Scheduling refers to the process of ensuring that Pods get matched to the appropriate nodes within a Kubernetes cluster. This process enables users to better control where Pods end up within the cluster which in turn helps to effectively manage workloads and the underlying resources. In this post, we will explore different methods available with K8s to control the pod scheduling behavior.
What’s the need for controlling the scheduling process?
While Kubernetes will mostly manage the scheduling, there may be instances where users need to schedule pods for specific nodes. This situation is most prevalent during a K8’s deployment, where Pods need to be deployed in various nodes. Besides, controlling the scheduling process allows users to deploy Pods in matching nodes with special hardware, dedicated nodes, pods relating to each other, etc. It also enables greater control over the deployment as well as management of pods throughout their lifecycle.
Ways of Controlling Pod Scheduling
Scheduler Policy / Scheduler Profile
Modifying the default Kubernetes scheduler using a custom scheduler policy is the most basic way to customize scheduling cluster-wide. These policies can be configured with predicates and priorities defined to manage how pods are scheduled in the nodes. Scheduler policies are depreciated after Kubernetes v1.23 in favor of Scheduler profiles. Profiles provide users with greater customizability in scheduling pods, and it can be extended with scheduling plugins for further modifications. The kube-scheduler can be configured using multiple profiles, with Pods adhering to different profiles based on what is defined in the PodSpec.
Using Node Selectors is the simplest way to schedule a pod in a node. It uses label key-value pairs defined in a node to schedule the pod matching the defined label in the node. This is done through the nodeSelector field in the PodSpec where users can specify a map of key-value pairs. If the key-value pairs defined in the pod specification match the labels in the node, the pod will get scheduled in that node. While users can specify multiple selectors, in general, it’s recommended to use nodeSelector with a single label match due to its simplicity.
Pod Affinity / Anti-Affinity
Pod affinity and anti-affinity allow users to restrict where pods can be scheduled based on label key-value pairs on pods that are already within a node.
- Pod affinity – Pod affinity informs the scheduler to match pods to a node where the label selector of the new pod matches a label of the current pod in the node.
- Pod anti-affinity – This works to prevent pods from getting scheduled in the same node where the label selector of a new pod matches a label on a current pod.
These methods can be used to spread workloads across all nodes without getting all the pods deployed in the same node.
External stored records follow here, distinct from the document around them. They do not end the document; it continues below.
import Mathlib
import Summits.NavierStokesRegularity.NavierStokesRegularity.Theorems.FilamentSkeletonRssStadiumKernelPieces

/-!
# Route `FilamentSkeletonRss` · cruxes `SkeletonJ1L` (stmt-NavierStokesRegularity-23296, registered stub `stub_tangentSkeletonL` ≡
# `TangentSkeletonNearStraightL`, stmt-23320) · line `child_tangent_analytic_strip_L` (b0b56c52900dd90a), stub `stub_stripPropagation` —
# brick for `rcore`: THE REAL-SOURCE KERNEL IS CONTINUOUS AND INTEGRABLE ON A CERTIFIED SOURCE SET

The tent freeze (`Theorems.StadiumTentFreezeNhds.tent_eq_frozen_nhds_sharp`) asks for INTEGRABILITY of the real-source (foot) kernel
`g_z σ = ((Σᵢ (Fᵢ z − Xᵢ σ)² + κ A σ)^{3/2})⁻¹ • (X′ σ ⨯₃ (F z − X σ))` of a fixed target `z` on the feet `Iic (ℓ z₀)`, `Iic (ℓ z)`, `Ioi (r z₀)`,
`Ioi (r z)`.  The dominated-holomorphy brick `Theorems.StadiumFarPieceHolomorphic.differentiableOn_farPiece` proves the needed continuity internally but
does not export it.  Here, for ONE target and a source set `T` on which the principal-branch condition `0 < Re(base)` holds:
* `realKernel_continuousOn` — `σ ↦ g_z σ` is continuous on `T` (`X ∈ C¹`, `A` continuous, `(w^{3/2})⁻¹` continuous on `Re w > 0`);
* `realKernel_integrableOn_of_bound` — with a measurable `T`, an integrable majorant on `T` it is integrable on `T`;
* `realKernel_integrableOn_Icc` — on a compact interval positivity alone suffices.
So the feet integrability follows from the margins of `Theorems.StadiumFrozenRealPiece` (compact parts) and the Lorentzian majorants of
`Theorems.StadiumQuarterFootTail(Left)` (tails).
HONEST FRAMING: a brick for the bookkeeping of a HYPOTHETICAL filament skeleton on the NEGATIVE side of a MODEL route; the stub `stub_stripPropagation`
is NOT closed by this file, `TangentSkeletonNearStraightL` / `SkeletonJ1L` stay OPEN; nothing here bears on Navier–Stokes regularity or blow-up.
`--supports stmt-NavierStokesRegularity-23320` (≡ stub `stub_tangentSkeletonL` of 23296).
-/

set_option linter.dupNamespace false

noncomputable section

namespace Summit.NavierStokesRegularity.NavierStokesRegularity.Theorems.StadiumRealKernelIntegrable

open Set Filter Topology Complex MeasureTheory
open scoped Matrix
open Summit.NavierStokesRegularity.NavierStokesRegularity.Theorems.StadiumKernelPieces

/-- **The real-source kernel of a fixed target is continuous on a certified source set.**  `X ∈ C¹`, `A` continuous, and
`0 < Re(Σᵢ (Fᵢ z − Xᵢ σ)² + κ A σ)` for `σ ∈ T`. [folklore] -/
theorem realKernel_continuousOn {F : ℂ → (Fin 3 → ℂ)} {X : ℝ → EuclideanSpace ℝ (Fin 3)} (hX : ContDiff ℝ 1 X)
    {A : ℝ → ℝ} (hA : Continuous A) {κ : ℝ} (z : ℂ) {T : Set ℝ}
    (hpos : ∀ σ ∈ T, 0 < ((∑ i, (F z i - ((X σ i : ℝ) : ℂ)) ^ 2) + ((κ * A σ : ℝ) : ℂ)).re) :
    ContinuousOn (fun σ => (((∑ i, (F z i - ((X σ i : ℝ) : ℂ)) ^ 2) + ((κ * A σ : ℝ) : ℂ)) ^ ((3:ℂ) / 2))⁻¹ •
      ((fun i => ((deriv X σ i : ℝ) : ℂ)) ⨯₃ (fun i => F z i - ((X σ i : ℝ) : ℂ)))) T := by
  have hXc : Continuous X := hX.continuous
  have hdXc : Continuous (deriv X) := hX.continuous_deriv le_rfl
  have hofLp : Continuous (@WithLp.ofLp 2 (Fin 3 → ℝ)) := PiLp.continuous_ofLp 2 (fun _ : Fin 3 => ℝ)
  have hXo : Continuous fun σ => WithLp.ofLp (X σ) := hofLp.comp hXc
  have hdXo : Continuous fun σ => WithLp.ofLp (deriv X σ) := hofLp.comp hdXc
  have hXi : ∀ i, Continuous fun σ => ((X σ i : ℝ) : ℂ) := fun i =>
    Complex.continuous_ofReal.comp ((continuous_apply i).comp hXo)
  have hdXi : ∀ i, Continuous fun σ => ((deriv X σ i : ℝ) : ℂ) := fun i =>
    Complex.continuous_ofReal.comp ((continuous_apply i).comp hdXo)
  have hW : Continuous fun σ => (∑ i, (F z i - ((X σ i : ℝ) : ℂ)) ^ 2) + ((κ * A σ : ℝ) : ℂ) := by
    have h1 : ∀ i, Continuous fun σ => (F z i - ((X σ i : ℝ) : ℂ)) ^ 2 := fun i => (continuous_const.sub (hXi i)).pow 2
    exact (continuous_finsetSum _ fun i _ => h1 i).add (Complex.continuous_ofReal.comp (continuous_const.mul hA))
  have hN : Continuous fun σ => (fun i => ((deriv X σ i : ℝ) : ℂ)) ⨯₃ (fun i => F z i - ((X σ i : ℝ) : ℂ)) := by
    have hai : ∀ i, Continuous fun σ => ((deriv X σ i : ℝ) : ℂ) := hdXi
    have hbi : ∀ i, Continuous fun σ => F z i - ((X σ i : ℝ) : ℂ) := fun i => continuous_const.sub (hXi i)
    refine continuous_pi fun i => ?_
    fin_cases i
    · simpa [cross_apply, Pi.mul_def, Pi.sub_def] using ((hai 1).mul (hbi 2)).sub ((hai 2).mul (hbi 1))
    · simpa [cross_apply, Pi.mul_def, Pi.sub_def] using ((hai 2).mul (hbi 0)).sub ((hai 0).mul (hbi 2))
    · simpa [cross_apply, Pi.mul_def, Pi.sub_def] using ((hai 0).mul (hbi 1)).sub ((hai 1).mul (hbi 0))
  intro σ hσ
  have hc : ContinuousAt (fun w : ℂ => (w ^ ((3:ℂ) / 2))⁻¹) ((∑ i, (F z i - ((X σ i : ℝ) : ℂ)) ^ 2) + ((κ * A σ : ℝ) : ℂ)) :=
    (differentiableAt_inv_cpow_threeHalves (hpos σ hσ)).continuousAt
  exact (ContinuousAt.comp_continuousWithinAt
    (f := fun σ => (∑ i, (F z i - ((X σ i : ℝ) : ℂ)) ^ 2) + ((κ * A σ : ℝ) : ℂ)) hc hW.continuousWithinAt).smul
    hN.continuousWithinAt

/-- **… hence integrable on a measurable certified source set under an integrable majorant.** [folklore] -/
theorem realKernel_integrableOn_of_bound {F : ℂ → (Fin 3 → ℂ)} {X : ℝ → EuclideanSpace ℝ (Fin 3)} (hX : ContDiff ℝ 1 X)
    {A : ℝ → ℝ} (hA : Continuous A) {κ : ℝ} (z : ℂ) {T : Set ℝ} (hT : MeasurableSet T)
    (hpos : ∀ σ ∈ T, 0 < ((∑ i, (F z i - ((X σ i : ℝ) : ℂ)) ^ 2) + ((κ * A σ : ℝ) : ℂ)).re)
    {bound : ℝ → ℝ} (hbound : IntegrableOn bound T)
    (hdom : ∀ σ ∈ T, ‖(((∑ i, (F z i - ((X σ i : ℝ) : ℂ)) ^ 2) + ((κ * A σ : ℝ) : ℂ)) ^ ((3:ℂ) / 2))⁻¹ •
      ((fun i => ((deriv X σ i : ℝ) : ℂ)) ⨯₃ (fun i => F z i - ((X σ i : ℝ) : ℂ)))‖ ≤ bound σ) :
    IntegrableOn (fun σ => (((∑ i, (F z i - ((X σ i : ℝ) : ℂ)) ^ 2) + ((κ * A σ : ℝ) : ℂ)) ^ ((3:ℂ) / 2))⁻¹ •
      ((fun i => ((deriv X σ i : ℝ) : ℂ)) ⨯₃ (fun i => F z i - ((X σ i : ℝ) : ℂ)))) T := by
  refine Integrable.mono' hbound ((realKernel_continuousOn hX hA z hpos).aestronglyMeasurable hT) ?_
  exact ae_restrict_of_forall_mem hT fun σ hσ => hdom σ hσ

/-- **… and integrable on a compact interval from positivity alone.** [folklore] -/
theorem realKernel_integrableOn_Icc {F : ℂ → (Fin 3 → ℂ)} {X : ℝ → EuclideanSpace ℝ (Fin 3)} (hX : ContDiff ℝ 1 X)
    {A : ℝ → ℝ} (hA : Continuous A) {κ : ℝ} (z : ℂ) {a b : ℝ}
    (hpos : ∀ σ ∈ Icc a b, 0 < ((∑ i, (F z i - ((X σ i : ℝ) : ℂ)) ^ 2) + ((κ * A σ : ℝ) : ℂ)).re) :
    IntegrableOn (fun σ => (((∑ i, (F z i - ((X σ i : ℝ) : ℂ)) ^ 2) + ((κ * A σ : ℝ) : ℂ)) ^ ((3:ℂ) / 2))⁻¹ •
      ((fun i => ((deriv X σ i : ℝ) : ℂ)) ⨯₃ (fun i => F z i - ((X σ i : ℝ) : ℂ)))) (Icc a b) :=
  (realKernel_continuousOn hX hA z hpos).integrableOn_compact isCompact_Icc

end Summit.NavierStokesRegularity.NavierStokesRegularity.Theorems.StadiumRealKernelIntegrable

end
Moreover, it reduces the risk of performance bottlenecks, service conflicts, and availability issues while helping group-related pods. These affinity rules can be created in two variants as required and preferred. The required rules must be met before a pod can be scheduled. On the other hand, preferred rules do not require a strict matching. However, the scheduler will try to enforce the rule if it matches. When defining affinity, users can configure conditions for the match expression with logical operators defined in the operator field to further customize these rules.
Node affinity is similar in concept to nodeSelector where users can target specific nodes to schedule pods. Unlike node selector which uses labels, here, users can set an affinity towards a specific node or a node group using affinity rules. These rules also come with required and preferred types and operator support for further customization. Furthermore, they are defined within the PodSpec.
Taints and Tolerations
Taints and tolerations allow users to repel pods from getting scheduled to a node. Taints are applied to nodes while tolerations are configured on the pod manifest. The pod will get repelled from the node which has the taint configured if there is no matching toleration configured.
A taint consists of a key and a value with a taint effect that determines the behavior of the scheduling process. These effects are predetermined in Kubernetes and cannot be modified by users.
Tolerations supports two operators as Exist and Equal. Exist will match any node where the defined key is present, regardless of the key value. At the same time, Equal ensures that the key and the value defined in the toleration exactly match with the taint in the node. Users can define multiple taints and tolerations to further extend the functionality. Additionally, Taints can be used to control the eviction behavior of pods using the NoExecute effect. They can also be used in combination with node affinity to create dedicated nodes for special use cases.
Controlling Scheduling in Kubernetes provides users with the freedom to determine where to match Pods within the cluster nodes. In any K8s environment, fine-grained control over the scheduling process is one of the key aspects to proper optimization of cluster resources and better overall management of the cluster.